As the trace is processed, an open record causes an entry in the file table to be allocated. If the file is already in the file table, the associated reference count is incremented. A close record causes the reference count to be decremented. When the reference count reaches zero, the file table entry is placed on a free list. Any blocks in the file that still reside in the cache remain associated with the file table entry. So, in fact, when the simulator must allocate a file table entry to respond to an open record, it searches the free list first. If an entry for the file is found, it is reclaimed, and any file blocks that still remain in the cache are also reclaimed.
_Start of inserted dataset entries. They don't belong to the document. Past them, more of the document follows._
/-- A union of MR_k-cubes is non-empty iff its index set is. [folklore] -/
theorem fineCubes_nonempty_iff {R : ℕ} (hR : 0 < R) {S : Finset (Pt d)} : (fineCubes R S).Nonempty ↔ S.Nonempty := by
  constructor
  · rintro ⟨x, hx⟩
    exact ⟨coarse R x, (mem_fineCubes_coarse hR).1 hx⟩
  · rintro ⟨b, hb⟩
    exact ⟨corner R b, fineCubes_mono R (Finset.singleton_subset_iff.2 hb) (corner_mem_fineCubes_singleton hR b)⟩

/-- Ratio 1: the partition does not change. [folklore] -/
theorem fineCubes_one (S : Finset (Pt d)) : fineCubes 1 S = S := by
  ext x
  rw [mem_fineCubes_coarse Nat.one_pos, B16SProfile.coarse_one]

/-- «X is a union of MR_k-cubes» (X equals the union of the MR_k-cubes of its cover) gives the two-lattice count
`#X = R^d · #(cover)`. [folklore] -/
theorem card_eq_of_cubeUnion {R : ℕ} (hR : 0 < R) {X : Finset (Pt d)} (h : fineCubes R (closureIdx R X) = X) :
    X.card = R ^ d * (closureIdx R X).card := by
  conv_lhs => rw [← h]
  exact card_fineCubes hR _

/-! ## §3. The two volume clauses from the MR_k-lattice -/

/-- **A NON-EMPTY UNION OF MR_k-CUBES HOLDS AT LEAST `R^d` M-CUBES** — the cube content `n = R_k^d` of one class-1 component
(cell reading S-B16.13 of (1.96): «each X_{j_h} contains an MR_k-cube, hence ≥ R_k^d M-cubes»). [cite: Balaban1989LargeFieldII, (1.96) p.389] -/
theorem pow_le_card_fineCubes {R : ℕ} (hR : 0 < R) {S : Finset (Pt d)} (hS : S.Nonempty) : R ^ d ≤ (fineCubes R S).card := by
  rw [card_fineCubes hR]
  exact Nat.le_mul_of_pos_right _ (Finset.card_pos.2 hS)

/-- **A UNION OF MR_k-CUBES SATISFYING (i) WITH SIZE `Nsz` HOLDS AT MOST `(Nsz·R)^d` M-CUBES** — the volume bound
`M^{−d}|X_{j_h}| ≤ (100R_k)^d` behind *"estimated by ∏_{h=1}^q exp 2κ(100R_k)^d"*. [cite: Balaban1989LargeFieldII, p.389 (product over h)] -/
theorem card_fineCubes_le_of_condI {R : ℕ} (hR : 0 < R) {Nsz : ℕ} {S : Finset (Pt d)} (h : CondI Nsz S) :
    (fineCubes R S).card ≤ (Nsz * R) ^ d := by
  rw [card_fineCubes hR, mul_pow, mul_comm]
  exact Nat.mul_le_mul_right _ (card_le_pow_of_condI h)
For each read or write record, the range of affected bytes is converted to a logical block num- ber or numbers. The simulator checks to see if the affected blocks are in the cache. If so, the access is satisfied without any disk manager activity, and the block is brought to the head of the linked list that indicates the LRU order of the cache blocks. If not, a block from the cache free list is allocated. If the free list is empty, the block at the tail of the LRU list of the file block cache is freed and allocated to this file. If the cache is simulating a write-back cache, any changes to the block are written back at this time.

The principal metric for evaluating cache organization was the I/O ratio, which is similar to the miss ratio. The I/O ratio is a direct indicator of the percentage of I/O avoided due to the cache. It expresses the ratio of the number of block I/O operations performed to the number of block I/O operations requested. An I/O operation was charged each time a block was accessed and not in the cache, or when a modified block was written from the cache back to disk. The I/O ratio is different from the miss ratio in that it effectively counts as missed those I/O operations resulting from the write policy, even though those blocks appear in the cache.

A secondary metric was the effective access time. We assigned a time cost to each disk access and computed the total delay that user programs would see when making accesses through the cache. This allowed us to evaluate the effects of varying the access time to the disk storage on performance.

Often in the traces, programs made requests in units much smaller than the block size. We counted each of these requests as a separate access, usually satisfied from the cache. Because it more closely simulates the actual performance that programs will see, we chose not to collapse redundant requests from programs even though this results in lower miss and I/O ratios and ef- fective access times.

The results are reported only after the simulator reaches steady state. That is, block accesses and misses that occur before the cache has filled are ignored. Modified blocks left in the cache at the end of the simulation are not forced out, because this would unrealistically increase the miss and I/O ratios.